Less than twenty of Tir Taingire's active spies in the Baysprawl had travelled by winding routes from the forests of Oregon. Their principal task had been the recruitment of Baysprawl natives such as Tarne, with no connection to Tir Taingire. Lesser races were co-opted by trickery, bribes or blackmail, but they preferred to draw in goronagit elves with Tir's promise of their rightful destiny. Tarne leaned forward, his eyes no longer quiet.
"You recruited me for more than that, sir. I could go to the homeland, train, and then serve our people anywhere in the world. I know I have what it takes!"
The old man's rheumy eyes crinkled. The young asset's proper elvish pride had always touched him. Since the hardening hell of the deep forest training camps, however, no touch had ever moved his judgement. This boy might be a double agent, working his way up the ladder. Or simply a fool…or a dreamer.
The old man reached for his flute again and trilled a few bars through bloodless lips. Tarne recognised the tune, from Mission District street performances.

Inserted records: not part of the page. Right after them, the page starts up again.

import Literature.Analysis.FluidPDE.TaoFiniteEnergyLerayHopf
import Literature.Analysis.FluidPDE.TaoForcedNormalisedPressure
import Literature.Analysis.FluidPDE.NSVelocityUniqueness
import HarnessLib

/-!
# Finite energy classical solutions of FORCED Navier–Stokes on `ℝ³` are Leray–Hopf solutions
# (Tao 2011, Lemma 8.1 in the sharp form WITH force, with Lemma 4.1 (i)) — the forced twin of
# `TaoFiniteEnergyLerayHopf`

Cell `pub/ns-blowup`, seat `ns-blowup-ecbridge-2` g2; PATH B of the `E–C` endpoint (LIT-DOSSIER §41,
planner WORD STATUS l.1312; lit g6 HANDOFF OPEN (ii): «the LH-packaging THEOREM … is PROVER work, not
a lit fact»). WHAT THIS IS NOT: not a statement about blow-up — regularity bookkeeping WITH force:
the link «smooth + finite energy ⇒ Leray–Hopf with the energy inequality» that feeds the forced
Serrin–Masuda weak–strong uniqueness `sohr2001_serrinMasuda_uniqueness_forced`
(`ForcedSerrinMasudaUniqueness.lean`).

For a classical solution `(u, p)` of the forced Navier–Stokes system on the closed slab
`[0, T] × ℝ³` (`IsClassicalNSSolutionOn (Icc 0 T) ν f u p`, `ν > 0`, `T > 0`; the force is then
automatically jointly smooth on the slab, `IsClassicalNSSolutionOn.isSmoothSpaceTimeOn_force`) of
finite energy in Tao's sense ((7): `sup_{t ∈ [0,T]} ∫|u(t)|² < ∞`, arXiv:1108.1165 p. 3), with force
slices uniformly in `L²` (`∫|f(t)|² ≤ C_f`) and force-potential slices uniformly in `L²`
(`∫|Δ⁻¹∇·f(t)|² ≤ Π`; both automatic for Fefferman's class (4)–(5) — see
`ForcePotentialL2Bound.lean` and the cell's `Summits/…/FluidComputer/ClayForceSliceBounds.lean`), this
file proves, GIVEN the printed forced facts Lemma 4.1 (i) `tao2011_forced_pressure_normalisation` and
Lemma 8.1 `tao2011_forced_finiteEnergy_energyBound` (`TaoForcedNormalisedPressure.lean`; named facts,
taken as hypotheses `hP`, `hL` — the result is CONDITIONAL on them and on nothing else; the estimate
of the pressure term `X₅`, `tao2011_pressureTerm_estimate`, is a theorem of the tree):

* the **forced energy equality** `½‖u(t)‖₂² + ν∫ₛᵗ∫|∇u|² = ½‖u(s)‖₂² + ∫ₛᵗ∫⟪f, u⟫` for all
  `0 ≤ s ≤ t ≤ T` (`IsClassicalNSSolutionOn.energyEq_of_finiteEnergy_forced`) — Leray's
  "relation de dissipation de l'énergie" (Leray 1934, (3.4)) with force, i.e. the sharp form of
  Tao's Lemma 8.1 (arXiv Lemma 44);
* `u ∈ C([0, T]; L²)`, and
* `u` is a **Leray–Hopf weak solution** on `[0, T)` from `u(0)` WITH force `f`
  (`IsLerayHopfOn T ν f (u 0) u`: weak formulation with `f`, `L^∞L² ∩ L²Ḣ¹`, the energy
  inequalities WITH `∫⟪f,u⟫` — here equalities — from `0` and from every `s`, weak and strong
  `L²` continuity), `IsClassicalNSSolutionOn.isLerayHopfOn_of_finiteEnergy_forced`.

## The argument (forced twin of `TaoFiniteEnergyLerayHopf`, which see)

1. *Energy class* (Lemma 8.1 WITH force, hypothesis `hL`): `sup_t ∫|u(t)|² ≤ A`, `ν∫₀ᵀ∫|∇u|² ≤ A`,
   `A = C(‖u₀‖₂ + ‖f‖_{L¹L²})² < ∞`; hence `u ∈ L³_{t,x}` by the slice Sobolev bound.
2. *Energy equality.* The localised energy balance of the tree (`energy_balance_cutoff`, stated
   WITH force) against the Tao cut-offs `φ_n` and `n → ∞`: transported energy and viscous cross term
   `O(1/n)` as before; dissipation by dominated convergence; the **force term**
   `∫ₛᵗ∫φ_n⟪f,u⟫ → ∫ₛᵗ∫⟪f,u⟫` by dominated convergence on `(s,t) × ℝ³`
   (`|⟪f,u⟫| ≤ |f||u| ∈ L¹`, Cauchy–Schwarz on the slices: `∫|f||u| ≤ C_f^{1/2}A^{1/2}`); the
   **pressure term**: by Lemma 4.1 (i) WITH force, for a.e. `τ`,
   `p(τ) = p̃[u(τ)] + Δ⁻¹∇·f(τ) + C(τ)`; the constant drops against the divergence-free `u`, the
   `p̃`-part is handled by the estimate of `X₅` exactly as in the unforced file, and the NEW part
   obeys `|∫ Δ⁻¹∇·f(τ) Dφ_n·u(τ)| ≤ ‖Dφ_n‖_∞ ‖Δ⁻¹∇·f(τ)‖₂ ‖u(τ)‖₂ ≤ (C/(n+1)) Π^{1/2} A^{1/2} → 0`.
3. *Continuity in `L²`*: `|E(t) - E(t₀)| ≤ ν∫_{[t₀,t]}∫|∇u|² + C_f^{1/2}A^{1/2}|t - t₀| → 0`; weak
   continuity and Radon–Riesz as before (`tendsto_integral_inner_of_continuousOn`,
   `continuousInLpOn_of_energy_of_weak`, reused from the unforced file).
4. *Leray–Hopf structure*: weak formulation WITH force (`isWeakNSSolutionOn_holds`), classical
   gradient as weak gradient, energy inequalities from the equality (the force integral over
   `(s,t)` rewritten as the interval integral `∫ τ in s..t` of `IsLerayHopfOn`).

## Mathlib / tree search

Tree (reused verbatim): `IsClassicalNSSolutionOn.energy_balance_cutoff` and
`isWeakNSSolutionOn_holds` (both WITH force), `taoCutoff_family`, `integral_pressure_shift_eq`,
`ofReal_localisedDissipation_le`, `lintegral_enorm_pow_three_le`, `tendsto_integral_inner_of_continuousOn`,
`continuousInLpOn_of_energy_of_weak`, `toReal_eLpNorm_two_le`, `tao2011_pressureTerm_estimate_holds`
(`TaoFiniteEnergyLerayHopf`); `tao2011_forced_pressure_normalisation`,
`tao2011_forced_finiteEnergy_energyBound`, `forcePotential` (`TaoForcedNormalisedPressure`);
`integrable_prod_of_continuousOn_of_lintegral`, `norm_integral_integral_le_of_lintegral_le`
(`ClassicalSolutionCalculus`); `lintegral_mul_le_sqrt_mul_sqrt` (`NSVelocityUniqueness`). No forced
`isLerayHopfOn_of_finiteEnergy` in the tree
(`lean search 'isLerayHopfOn_of_finiteEnergy|forced.*LerayHopf'`: only the `f = 0` file and the torus
steady-force door `LerayHopfForcedOpenStrip`). Mathlib: `ENNReal.lintegral_mul_le_Lp_mul_Lq`,
`tendsto_integral_of_dominated_convergence`, `intervalIntegral.integral_of_le`,
`integral_Ioc_eq_integral_Ioo`.

## References

* T. Tao, *Localisation and compactness properties of the Navier–Stokes global regularity
  problem*, Anal. PDE 6 (2013) 25–107 = arXiv:1108.1165 (`Tao2011`): (6)–(9) pp. 3–5; Lemma 4.1 (i)
  (arXiv Lemma 25, p. 14); Lemma 8.1 (arXiv Lemma 44, p. 24) and its proof, §8, (54), (58)–(65).
* J. Leray, *Sur le mouvement d'un liquide visqueux emplissant l'espace*, Acta Math. 63 (1934)
  (`Leray1934`): §17 (3.4), §32.
* H. Sohr, *The Navier–Stokes Equations* (Birkhäuser 2001) (`Sohr2001`): Ch. V, (1.5.3) (the energy
  inequality WITH force of a weak solution).
-/

noncomputable section
/-- **The string through `p × q` has the exact length `a + b + 1`**: under hard Lefschetz of `η` (dimension `m`) and
`η'` (dimension `n`), for NON-ZERO primitive `p ∈ Pⁱ(Y)` (`i + a = m`), `q ∈ Pʲ(Z)` (`j + b = n`) the top class
`L_θ^{a+b} (pr_Y^* p ⌣ pr_Z^* q) = C(a+b, a) · (pr_Y^* Lᵃ p ⌣ pr_Z^* L'ᵇ q)` is non-zero (`Lᵃ : Hⁱ(Y) → H^{2m-i}(Y)` and
`L'ᵇ` are injective, `C(a+b, a) ≠ 0`, and `pr_Y^* u ⌣ pr_Z^* v ≠ 0` for `u, v ≠ 0` — the tree's
`cupProduct_map_fst_map_snd_ne_zero_of_ne_zero`) — with `cupProduct_map_fst_map_snd_mem_lefschetzPrimitive`:
`p × q` generates the top Clebsch–Gordan summand `S^{a+b} ⊆ Sᵃ ⊗ Sᵇ`. [cite: Andre1996Motifs, §1.3 (p. 12, Clebsch–Gordan) and Lemme 1.3.1 (p. 13)]
[cite: VoisinHodgeI2002, Thm. 6.25] -/
theorem lefschetzPow_cupProduct_map_fst_map_snd_top_ne_zero (hY : IsSmoothProjective m Y) (hZ : IsSmoothProjective n Z)
    {η : complexBetti Y 2} {η' : complexBetti Z 2} (hη : HasHardLefschetzProperty η m)
    (hη' : HasHardLefschetzProperty η' n) {i a j b : ℕ} (hia : i + a = m) (hjb : j + b = n)
    {p : complexBetti Y i} (hp : p ∈ lefschetzPrimitive η (show i + (a + 1) = m + 1 by omega)) (hp0 : p ≠ 0)
    {q : complexBetti Z j} (hq : q ∈ lefschetzPrimitive η' (show j + (b + 1) = n + 1 by omega)) (hq0 : q ≠ 0) :
    lefschetzPow (complexBetti.map (fst Y Z) 2 η + complexBetti.map (snd Y Z) 2 η') (a + b) (i + j)
        (cupProduct rfl (complexBetti.map (fst Y Z) i p) (complexBetti.map (snd Y Z) j q)) ≠ 0 := by
  rw [lefschetzPow_cupProduct_map_fst_map_snd_top hia hjb hp hq]
  refine smul_ne_zero (Nat.cast_ne_zero.2 (Nat.choose_pos (Nat.le_add_right a b)).ne') ?_
  have h1 : lefschetzPow η a i p ≠ 0 := fun h0 ↦ hp0 ((hη a i hia).1 (by rw [h0, map_zero]))
  have h2 : lefschetzPow η' b j q ≠ 0 := fun h0 ↦ hq0 ((hη' b j hjb).1 (by rw [h0, map_zero]))
  exact cupProduct_map_fst_map_snd_ne_zero_of_ne_zero hY hZ _ h1 h2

"In my years of exile from Tir's serene and blessed woods, I have learnt that this is a city built on desire, madness…and dreams. Perhaps Saito and his corporate masters would understand, if they stopped to hear the music. They comb every muckheap for terrorist plots, but a spark of fear and outrage will make their city rise in a single day."
"And I set that spark," Tarne eagerly asserted, "Our own assets, and the troll's minions throughout the city, have been armed to lead the charge. The precious 'face' of Saito's Marines will be covered in filth. The threat of his hatred towards our Land of Promise will be crippled! Even if the troll's grand plan transpires to be drug-fuelled vapouring."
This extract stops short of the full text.